The Federal Reserve System, along with the Business Payments Coalition (BPC) and 115 industry organisations, is working to speed the adoption of digital payments by establishing new standards for electronic remittance data that can be used to build a virtual network for delivering e-invoices.
So far, 73 organizations have joined the payments industry effort that will enable businesses to exchange electronic invoices, while another 42 have done the same to facilitate electronic delivery of remittance information, the joint announcement said.
“This innovative work will catalyse B2B payments modernization and shape the future of the payments industry,” Shonda Clay, executive vice president and chief of customer and industry engagement at the Federal Reserve, said in a press release announcing the formation of the groups.
Less Manual, More Multinational
In the first of the newly announced efforts, participants in the E-invoice Exchange Market pilot program will build and test a virtual network that enables businesses to exchange invoices with one another by establishing a secure, open e-invoice delivery framework between providers. This trial program will run through the end of next year with the goal of establishing an operational B2B invoice exchange framework for the U.S. market in 2023.
“Paper invoices are highly inefficient and more expensive for the buyer and supplier,” BPC notes on its website. “An electronic invoice (e-Invoice) offers an opportunity to reduce manual effort for both buyers and suppliers—while supporting multinational compliance.”
An e-invoice exchange framework operates similarly to the email exchange frameworks in which users sign up with an email provider to send and receive email, the Federal Reserve explains on its website.
“In an exchange network, service providers act as access points to deliver and receive data and information for their business clients. Instead of email, in the exchange framework, they deliver businesses’ e-invoice data.”
Lowering Costs, Improving Efficiency
In the other effort announced Tuesday, Remittance Delivery Assessment Work Group participants will help determine the viability of a framework to support the exchange of electronic information across all payment types. Its goal is to enable efficient delivery and acceptance of electronic remittance information for B2B payments in the U.S. This group’s work through mid-2022 will leverage the progress and momentum generated by the BPC to transform the delivery of electronic remittance information.
“The BPC supports industry efforts to align on a common core of remittance content and delivery methods that promote broad adoption of electronic remittance data,” the organization explains on its website. “While the remittance solutions landscape is still evolving, electronic remittance capabilities play a strong role in reducing payment application costs and improving overall efficiency.”

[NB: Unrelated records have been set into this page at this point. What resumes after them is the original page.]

/-! ### The traversal counts (computable; `decide`) -/

/-- Side A: NO (42)-loop of the coarse bond `⟨0, 2e₀⟩` and not its straight transporter crosses the `e₁`-bond at `(1,0)`. [cite: Balaban1985Averaging, (42) p.23 (bookkeeping)] -/
theorem passes_sideA (r : Fin 2 → Fin 2) :
    passes ![1, 0] 1 0 (gammaWord 2 0 (boxVec 2 r)) = 0 ∧ passes ![1, 0] 1 (0 : B7Prop1Explicit.Site 2) (seg 0 ((2 : ℕ) : ℤ)) = 0 := by
  have hr : r = ![r 0, r 1] := by funext i; fin_cases i <;> rfl
  rw [hr]
  rcases Fin.exists_fin_two.mp ⟨r 0, rfl⟩ with h0 | h0 <;> rcases Fin.exists_fin_two.mp ⟨r 1, rfl⟩ with h1 | h1 <;>
    rw [h0, h1] <;> decide

/-- Side B: among the (42)-loops of the coarse bond `⟨0, 2e₁⟩` exactly the one through the block point `(1,1)` crosses the `e₀`-bond at
`(0,1)`, once, forward; the straight transporter does not. [cite: Balaban1985Averaging, (42) p.23 (bookkeeping)] -/
theorem passes_sideB (r : Fin 2 → Fin 2) :
    passes ![0, 1] 0 0 (gammaWord 2 1 (boxVec 2 r)) = (if r = ![1, 1] then 1 else 0) ∧
      passes ![0, 1] 0 (0 : B7Prop1Explicit.Site 2) (seg 1 ((2 : ℕ) : ℤ)) = 0 := by
  have hr : r = ![r 0, r 1] := by funext i; fin_cases i <;> rfl
  rw [hr]
  rcases Fin.exists_fin_two.mp ⟨r 0, rfl⟩ with h0 | h0 <;> rcases Fin.exists_fin_two.mp ⟨r 1, rfl⟩ with h1 | h1 <;>
    rw [h0, h1] <;> decide
import Literature.MathematicalPhysics.QuantumFieldTheory.Balaban1983to89.B5Eq129FreeResolventWeightedGradientRowOperator
import Literature.MathematicalPhysics.QuantumFieldTheory.Balaban1983to89.B5Eq129FreeResolventGradientRowSites

/-!
# `Balaban1983to89.B5Eq129FreeResolventWeightedAdjointRow` — T. Bałaban, *Propagators and renormalization transformations for lattice gauge
# theories. I*, Commun. Math. Phys. **95** (1984) 17–40 [Balaban1984PropagatorsI] (1.29) p. 23 (free lattice operators on the finite torus), p. 36 (the
# `cosh` weights), serving [Balaban1985BackgroundPropagators] Thm 3.1 (3.42) p. 397, THIRD ENTRY `|(G′(U)∇*_Uλ)(x)|`, FLAT CASE: **THE WEIGHTED ADJOINT
# (DIVERGENCE) ROW OF THE FREE MASSIVE RESOLVENT IN SOLUTION SHAPE — if `(L₀ + m)u = ∂*f := t·Σ_ν(f_ν(· − e_ν) − f_ν)` on a finite torus and
# `‖f_ν(y)‖ ≤ F·W_c(y)`, then `‖u(x)‖ ≤ t·(Σ_ν B_ν)·F·W_c(x)` with leaf-05's constants `B_ν` of the weighted ∇-row** — by TRANSLATION INVARIANCE of the
# free Green's function (`G(x, y + e_ν) = G(x − e_ν, y)`) and summation by parts on the torus, the adjoint row IS the ∇-row
# (`B5Eq129FreeResolventWeightedGradientRowOperator.sum_weight_mul_abs_green_sub_le`) read against shifted data; on b05's `Tor N` (§1) and on the chain's periodic
# lattice `TSite d P` with `shift`∕`unshift` and bond data `f : Bond d P → V` (§2)

statement-level skeleton of published theorems with citation tags; proofs where landed; nothing here is a claim about the Yang–Mills mass gap

CITATION HEADER (lean-in-tree rule).  Audit cell `pub-balaban`, sub-cell `t4`, BINDER row NE9; filed by NE9 crux-team LEAF PROVER 01
(`b2b-balaban-t4-ne9-formalise-leaf-01`, gen 93; bears_on: R4/N22).  OBJECT: [Balaban1984PropagatorsI] (1.29) p. 23's free stencil in the encoding of
`B5Eq129FreeResolventSupBound` ∕ `B5Eq129FreeResolventGradientRow` (`Tor N`, `unitVec`; the resolvent equation as a hypothesis; no `def`), the product-`cosh`
weight of p. 36 as written by NE9 leaf-05 (`B5Eq129FreeResolventWeightedGradientRowOperator`).  CONTENT: [folklore] composition BY NAME — the Green's function
(`exists_green`, `apply_eq_sum_green_smul`), its translation invariance (`green_eq_kernel_sub`) and the weighted ∇-row of the kernel (`sum_weight_mul_abs_green_sub_le`);
the site dictionary `TSite d P → Tor P` of `B9Eq315FlatDictionary` (pattern of leaf-05's `B5Eq129FreeResolventGradientRowSites.gradRow_tsite_of_tor`).  Nothing of
print is asserted.

WHY THIS FILE (cell context).  STOREY H of the lineage's (117) programme rests on two printed Hölder members of [B9] Thm 3.1 for `G′_k(U)` on the model
(`B9Eq3152StoreyHTwoHolderMembers`: (HLa₀) = (3.43)₂ + the VALUE row of `G′_kD*_U`, (HLb) = (3.44)).  The value row of `G′_kD*_U` (Thm 3.1 (3.42), third entry) is
reached on the model by perturbing the covariant massive resolvent `(Δ^η_U + m)⁻¹D*_U` around `U = 1`; its one flat input is THIS letter: the adjoint row of
`(L₀ + m)⁻¹∂*` with the `cosh` weights (decay).  No Fourier analysis, no kernel asymptotics: in the flat, translation-invariant case `(L₀+m)⁻¹∂*_ν = −τ_{−e_ν}∂_ν(L₀+m)⁻¹`,
so leaf-05's weighted ∇-row of the KERNEL is the adjoint row verbatim.

WHAT IS PROVED (sorry-free; proof lane — 0 `def`).
* §1 (on `Tor N`) **`sum_green_smul_div_eq`** — summation by parts + translation invariance: `Σ_y G(x,y)•(f(y − e_ν) − f(y)) = Σ_y (G(x − e_ν, y) − G(x, y))•f(y)`;
  **`norm_apply_le_of_resolvent_div_weighted`** — `(L₀+m)u = t•Σ_ν(f_ν(· − e_ν) − f_ν)`, `‖f_ν(y)‖ ≤ F·W_c(y)` (every `ν`, `y`), `N_ν ≥ 2`, the window
  `2d·t²(cosh a − 1) < m` ⟹ `‖u(x)‖ ≤ t·(Σ_ν B_ν)·F·W_c(x)`.
* §2 (on `TSite d P`) **`norm_apply_le_of_resolvent_covDiv_weighted`** — the same letter for the chain's lattice: equation written with `unshift`∕`shift`, data a bond
  function `f : Bond d P → V` entering through the FLAT divergence `t•Σ_ν(f(unshift ν x, ν) − f(x, ν))` (= `B9Eq33CovDerivVector.covDiv t (fun _ ↦ id) f x`), weight
  centred at a site `x₀`, data bound read at the bond's base point `bpos`.
HONEST SCOPE.  FLAT (`U = 1`) stencil only; constants leaf-05's (per direction, with the finite-period factor `1 + 2t∕(N_ν√μ)`); in the chain's units `t = η⁻¹`, `a = κη`,
`m = O(1)` the letter is height-free (`t·B_ν = O(1)`).  ONE flat input of ONE sub-row (the value member of (HLa₀)) behind STOREY H; NOT a letter of (3.42) for `G′_k(U)`
by itself; NOT Tier P, NOT NE9 (cell pub-balaban: NE9 NOT PRINTED ∕ NOT PROVED; «NE9 ⇐ the named binders»; row WALLED ON A MODEL (O-NE9-1; #5 UNRULED); spine PROVED
0∕9; rung (B)+1 finite T⁴ — NOT infinite volume, NOT mass gap, NOT BetaPertH, NOT Clay).  HONEST DEPENDENCY: continuum YM on T⁴ ⇐ BetaPertH ∧ nine spine estimates
(0/9 proved); BetaPertH ⇐ (D1) ∧ (D4) ∧ CAP+tail; G-an2-4 gates asym, D1 and NE2/3/4.  NEW file importing the two files named; nothing modified.  Net new unproved
facts: 0.
-/

noncomputable section

open scoped BigOperators

namespace Literature.MathematicalPhysics.QuantumFieldTheory.Balaban1983to89.B5Eq129FreeResolventWeightedAdjointRow

open B5Prop11Plancherel (Tor unitVec)
open B4TorusKernel.MultiPeriod (circAbs)
open B4Sect5Torus (TSite)
open B9SectCLatticeCarrier (Bond bpos shift unshift)
open B5Eq129FreeResolventGradientRow (exists_green apply_eq_sum_green_smul)
open B5Eq129FreeResolventWeightedGradientRowOperator (green_eq_kernel_sub sum_weight_mul_abs_green_sub_le)
open B9Eq315FlatDictionary (torCast_bijective torCast_shift torCast_unshift)

/-! ## §1 The adjoint row on b05's torus `Tor N` -/

section Tor

variable {d : ℕ} (N : Fin d → ℕ) [∀ μ, NeZero (N μ)]

/-- **SUMMATION BY PARTS + TRANSLATION INVARIANCE**: for a Green's function `G` of `L₀ + m` (`(L₀+m)G(·,y) = δ_y` for every `y`) and vector-valued data `f`,
`Σ_y G(x,y)•(f(y − e_ν) − f(y)) = Σ_y (G(x − e_ν, y) − G(x, y))•f(y)` — reindex `y ↦ y + e_ν` in the first sum and use `G(x, y + e_ν) = G(x − e_ν, y)`
(`green_eq_kernel_sub`: `G(z, y) = G(z − y, 0)`). [folklore] [cite: Balaban1984PropagatorsI, (1.29) p.23] -/
theorem sum_green_smul_div_eq {V : Type*} [NormedAddCommGroup V] [NormedSpace ℝ V] (t : ℝ) {m : ℝ} (hm : 0 < m)
    {G : Tor N → Tor N → ℝ}
    (hG : ∀ y x, ∑ ν, t ^ 2 * ((G x y - G (x - unitVec N ν) y) + (G x y - G (x + unitVec N ν) y)) + m * G x y =
      if x = y then 1 else 0)
    (f : Tor N → V) (ν : Fin d) (x : Tor N) :
    ∑ y, G x y • (f (y - unitVec N ν) - f y) = ∑ y, (G (x - unitVec N ν) y - G x y) • f y := by
  classical
  have htr : ∀ y z, G z y = G (z - y) 0 := green_eq_kernel_sub N t hm hG
  have hshift : ∀ y, G x (y + unitVec N ν) = G (x - unitVec N ν) y := fun y => by
    rw [htr (y + unitVec N ν) x, htr y (x - unitVec N ν)]
    congr 1
    abel
  have hre : ∑ y, G x y • f (y - unitVec N ν) = ∑ y, G x (y + unitVec N ν) • f y := by
    refine (Fintype.sum_equiv (Equiv.subRight (unitVec N ν)) _ _ fun y => ?_)
    simp only [Equiv.subRight_apply, sub_add_cancel]
  simp only [smul_sub, Finset.sum_sub_distrib, hre, hshift, sub_smul]

/-- **THE WEIGHTED ADJOINT ROW OF THE FREE MASSIVE RESOLVENT IN SOLUTION SHAPE** (`Tor N`).  In leaf-05's window `2d·t²(cosh a − 1) < m` (`t > 0`, `a ≥ 0`,
`N_ν ≥ 2` for every `ν`): if `(L₀ + m)u = t•Σ_ν(f_ν(· − e_ν) − f_ν)` (the flat divergence of the bond data `f`) and `‖f_ν(y)‖ ≤ F·W_c(y)` for all `y`, `ν`, then
at every site `‖u(x)‖ ≤ t·(Σ_ν B_ν)·F·W_c(x)`, `B_ν` the constant of `sum_weight_mul_abs_green_sub_le`.  Proof: `u(x) = Σ_yG(x,y)•(∂*f)(y)` (`apply_eq_sum_green_smul`),
`sum_green_smul_div_eq`, and the weighted ∇-row of the kernel. [folklore]
[cite: Balaban1984PropagatorsI, (1.29) p.23, p.36; Balaban1985BackgroundPropagators, Thm 3.1 (3.42) p.397] -/
theorem norm_apply_le_of_resolvent_div_weighted {V : Type*} [NormedAddCommGroup V] [NormedSpace ℝ V] (t : ℝ) (ht : 0 < t) {m a : ℝ}
    (hm : 0 < m) (ha : 0 ≤ a) (hlam : 2 * (d : ℝ) * t ^ 2 * (Real.cosh a - 1) < m) (hn : ∀ ν, 2 ≤ N ν)
    {u : Tor N → V} {f : Tor N → Fin d → V}
    (hu : ∀ x, ∑ ν, t ^ 2 • ((u x - u (x - unitVec N ν)) + (u x - u (x + unitVec N ν))) + m • u x =
      t • ∑ ν, (f (x - unitVec N ν) ν - f x ν))
    (c : Tor N) {F : ℝ} (hf : ∀ y ν, ‖f y ν‖ ≤ F * ∏ μ, Real.cosh (a * (circAbs (N μ) ((c μ - y μ : ZMod (N μ)).val) : ℝ)))
    (x : Tor N) :
    ‖u x‖ ≤ t * (∑ ν : Fin d, ((1 + Real.exp (-a)) * ((1 + 2 * t / (N ν * Real.sqrt (m - 2 * ((d : ℝ) - 1) * t ^ 2 * (Real.cosh a - 1)))) /
            Real.sqrt ((m - 2 * ((d : ℝ) - 1) * t ^ 2 * (Real.cosh a - 1)) ^ 2 + 4 * (m - 2 * ((d : ℝ) - 1) * t ^ 2 * (Real.cosh a - 1)) * t ^ 2)) +
          2 * Real.sinh a / (m - 2 * (d : ℝ) * t ^ 2 * (Real.cosh a - 1)))) *
        F * ∏ μ, Real.cosh (a * (circAbs (N μ) ((c μ - x μ : ZMod (N μ)).val) : ℝ)) := by
  classical
  obtain ⟨G, hG⟩ := exists_green N t hm
  set W : Tor N → ℝ := fun y => ∏ μ, Real.cosh (a * (circAbs (N μ) ((c μ - y μ : ZMod (N μ)).val) : ℝ)) with hWdef
  set B : Fin d → ℝ := fun ν => (1 + Real.exp (-a)) * ((1 + 2 * t / (N ν * Real.sqrt (m - 2 * ((d : ℝ) - 1) * t ^ 2 * (Real.cosh a - 1)))) /
            Real.sqrt ((m - 2 * ((d : ℝ) - 1) * t ^ 2 * (Real.cosh a - 1)) ^ 2 + 4 * (m - 2 * ((d : ℝ) - 1) * t ^ 2 * (Real.cosh a - 1)) * t ^ 2)) +
          2 * Real.sinh a / (m - 2 * (d : ℝ) * t ^ 2 * (Real.cosh a - 1)) with hBdef
  have hW0 : ∀ y, 0 < W y := fun y => Finset.prod_pos fun _ _ => Real.cosh_pos _
  -- `u x = t • Σ_ν Σ_y (G(x − e_ν, y) − G(x, y)) • f y ν`
  have hux : u x = t • ∑ ν, ∑ y, (G (x - unitVec N ν) y - G x y) • f y ν := by
    rw [apply_eq_sum_green_smul N t hm hG hu x]
    calc ∑ y, G x y • (t • ∑ ν, (f (y - unitVec N ν) ν - f y ν))
        = t • ∑ y, ∑ ν, G x y • (f (y - unitVec N ν) ν - f y ν) := by
          rw [Finset.smul_sum]
          refine Finset.sum_congr rfl fun y _ => ?_
          rw [smul_comm, Finset.smul_sum]
      _ = t • ∑ ν, ∑ y, G x y • (f (y - unitVec N ν) ν - f y ν) := by rw [Finset.sum_comm]
      _ = t • ∑ ν, ∑ y, (G (x - unitVec N ν) y - G x y) • f y ν := by
          congr 1
          exact Finset.sum_congr rfl fun ν _ => sum_green_smul_div_eq N t hm hG (fun y => f y ν) ν x
  -- each direction: the weighted ∇-row of the kernel against the data
  have hdir : ∀ ν, ‖∑ y, (G (x - unitVec N ν) y - G x y) • f y ν‖ ≤ B ν * F * W x := by
    intro ν
    by_cases hF : 0 ≤ F
    · calc ‖∑ y, (G (x - unitVec N ν) y - G x y) • f y ν‖
          ≤ ∑ y, ‖(G (x - unitVec N ν) y - G x y) • f y ν‖ := norm_sum_le _ _
        _ ≤ ∑ y, W y * |G (x - unitVec N ν) y - G x y| * F := Finset.sum_le_sum fun y _ => by
            rw [norm_smul, Real.norm_eq_abs]
            have h := mul_le_mul_of_nonneg_left (hf y ν) (abs_nonneg (G (x - unitVec N ν) y - G x y))
            calc |G (x - unitVec N ν) y - G x y| * ‖f y ν‖ ≤ |G (x - unitVec N ν) y - G x y| * (F * W y) := h
              _ = W y * |G (x - unitVec N ν) y - G x y| * F := by ring
        _ = (∑ y, W y * |G (x - unitVec N ν) y - G x y|) * F := by rw [Finset.sum_mul]
        _ ≤ (B ν * W x) * F := mul_le_mul_of_nonneg_right (sum_weight_mul_abs_green_sub_le N t ht hm ha hlam hG ν (hn ν) c x) hF
        _ = B ν * F * W x := by ring
    · -- `F < 0` is impossible unless there is no site-direction datum; but `f x ν` exists: `‖f x ν‖ ≤ F·W < 0` is absurd
      exfalso
      have h := hf x ν
      have : F * W x < 0 := mul_neg_of_neg_of_pos (lt_of_not_ge hF) (hW0 x)
      linarith [norm_nonneg (f x ν)]
  rw [hux, norm_smul, Real.norm_eq_abs, abs_of_pos ht]
  calc t * ‖∑ ν, ∑ y, (G (x - unitVec N ν) y - G x y) • f y ν‖
      ≤ t * ∑ ν, ‖∑ y, (G (x - unitVec N ν) y - G x y) • f y ν‖ := mul_le_mul_of_nonneg_left (norm_sum_le _ _) ht.le
    _ ≤ t * ∑ ν, B ν * F * W x := mul_le_mul_of_nonneg_left (Finset.sum_le_sum fun ν _ => hdir ν) ht.le
    _ = t * (∑ ν, B ν) * F * W x := by rw [← Finset.sum_mul, ← Finset.sum_mul]; ring

end Tor

/-! ## §2 The adjoint row on the chain's periodic lattice `TSite d P` (bond data, `shift`∕`unshift`) -/

section TSite

variable {d : ℕ} (P : Fin d → ℕ) [∀ i, NeZero (P i)]

/-- **THE WEIGHTED ADJOINT ROW OF THE FREE MASSIVE RESOLVENT ON `TSite d P`, SOLUTION SHAPE.**  In the window `2d·t²(cosh a − 1) < m` (`t > 0`, `a ≥ 0`,
`P_ν ≥ 2`): every solution of `Σ_ν t²•((u x − u(unshift ν x)) + (u x − u(shift ν x))) + m•u x = t•Σ_ν (f(unshift ν x, ν) − f(x, ν))` — `(L₀+m)u = ∂*f` with the
FLAT divergence of the bond function `f : Bond d P → V` (`B9Eq33CovDerivVector.covDiv t (fun _ ↦ id)`) — whose data obey `‖f(b)‖ ≤ F·W_{x₀}(b₋)` (`b₋ = bpos b`, the
product-`cosh` weight centred at the site `x₀`) satisfies `‖u(x)‖ ≤ t·(Σ_ν B_ν)·F·W_{x₀}(x)` — §1 transported along the site dictionary `x ↦ (x_μ mod P_μ)_μ`
(`torCast_bijective`, `torCast_shift`, `torCast_unshift`). [folklore]
[cite: Balaban1984PropagatorsI, (1.29) p.23, p.36; Balaban1985BackgroundPropagators, (3.8) p.392, Thm 3.1 (3.42) p.397] -/
theorem norm_apply_le_of_resolvent_covDiv_weighted {V : Type*} [NormedAddCommGroup V] [NormedSpace ℝ V] (t : ℝ) (ht : 0 < t) {m a : ℝ}
    (hm : 0 < m) (ha : 0 ≤ a) (hlam : 2 * (d : ℝ) * t ^ 2 * (Real.cosh a - 1) < m) (hn : ∀ ν, 2 ≤ P ν)
    {u : TSite d P → V} {f : Bond d P → V}
    (hu : ∀ x, ∑ ν, t ^ 2 • ((u x - u (unshift ν x)) + (u x - u (shift ν x))) + m • u x = t • ∑ ν, (f (unshift ν x, ν) - f (x, ν)))
    (x₀ : TSite d P) {F : ℝ}
    (hf : ∀ b : Bond d P, ‖f b‖ ≤ F * ∏ μ, Real.cosh (a * (circAbs (P μ) ((((x₀ μ : ℕ) : ZMod (P μ)) - ((bpos b μ : ℕ) : ZMod (P μ))).val) : ℝ)))
    (x : TSite d P) :
    ‖u x‖ ≤ t * (∑ ν : Fin d, ((1 + Real.exp (-a)) * ((1 + 2 * t / (P ν * Real.sqrt (m - 2 * ((d : ℝ) - 1) * t ^ 2 * (Real.cosh a - 1)))) /
            Real.sqrt ((m - 2 * ((d : ℝ) - 1) * t ^ 2 * (Real.cosh a - 1)) ^ 2 + 4 * (m - 2 * ((d : ℝ) - 1) * t ^ 2 * (Real.cosh a - 1)) * t ^ 2)) +
          2 * Real.sinh a / (m - 2 * (d : ℝ) * t ^ 2 * (Real.cosh a - 1)))) *
        F * ∏ μ, Real.cosh (a * (circAbs (P μ) ((((x₀ μ : ℕ) : ZMod (P μ)) - ((x μ : ℕ) : ZMod (P μ))).val) : ℝ)) := by
  set e : TSite d P ≃ Tor P := Equiv.ofBijective _ (torCast_bijective P) with he
  have hsh : ∀ κ (y : TSite d P), e (shift κ y) = e y + unitVec P κ := fun κ y => torCast_shift P κ y
  have hush : ∀ κ (y : TSite d P), e (unshift κ y) = e y - unitVec P κ := fun κ y => torCast_unshift P κ y
  have hsh' : ∀ κ (z : Tor P), e.symm (z + unitVec P κ) = shift κ (e.symm z) := fun κ z =>
    e.injective (by rw [Equiv.apply_symm_apply, hsh, Equiv.apply_symm_apply])
  have hush' : ∀ κ (z : Tor P), e.symm (z - unitVec P κ) = unshift κ (e.symm z) := fun κ z =>
    e.injective (by rw [Equiv.apply_symm_apply, hush, Equiv.apply_symm_apply])
  have heμ : ∀ (y : TSite d P) (μ : Fin d), e y μ = ((y μ : ℕ) : ZMod (P μ)) := fun y μ => rfl
  have hsymm : ∀ (z : Tor P) (μ : Fin d), (((e.symm z) μ : ℕ) : ZMod (P μ)) = z μ := fun z μ => by
    rw [← heμ, Equiv.apply_symm_apply]
  have H := norm_apply_le_of_resolvent_div_weighted P t ht hm ha hlam hn (u := fun z => u (e.symm z)) (f := fun z ν => f (e.symm z, ν))
    (fun z => by simp only [hsh', hush']; exact hu _) (e x₀) (F := F)
    (fun z ν => by
      have h := hf (e.symm z, ν)
      simp only [bpos, hsymm] at h
      exact h)
    (e x)
  simp only [Equiv.symm_apply_apply] at H
  exact H

end TSite

end Literature.MathematicalPhysics.QuantumFieldTheory.Balaban1983to89.B5Eq129FreeResolventWeightedAdjointRow

end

Bettering Collection Cycles, Reducing Days Sales Outstanding
Automation can help firms improve their collection cycles and reduce the average days sales outstanding (DSO). In fact, 62% of the firms that have adopted automated accounts receivable (AR) processes benefited from improved DSO and 49% achieved lower delinquency rates, according to the B2B Payments Innovation Readiness Playbook done by PYMNTS in collaboration with American Express.
Firms that rely on automated methods for their payment collection efforts follow up earlier on their overdue payments and ultimately end up with shorter DSO cycles, the report notes, meaning that remaining competitive requires businesses to kick their automation plans into overdrive.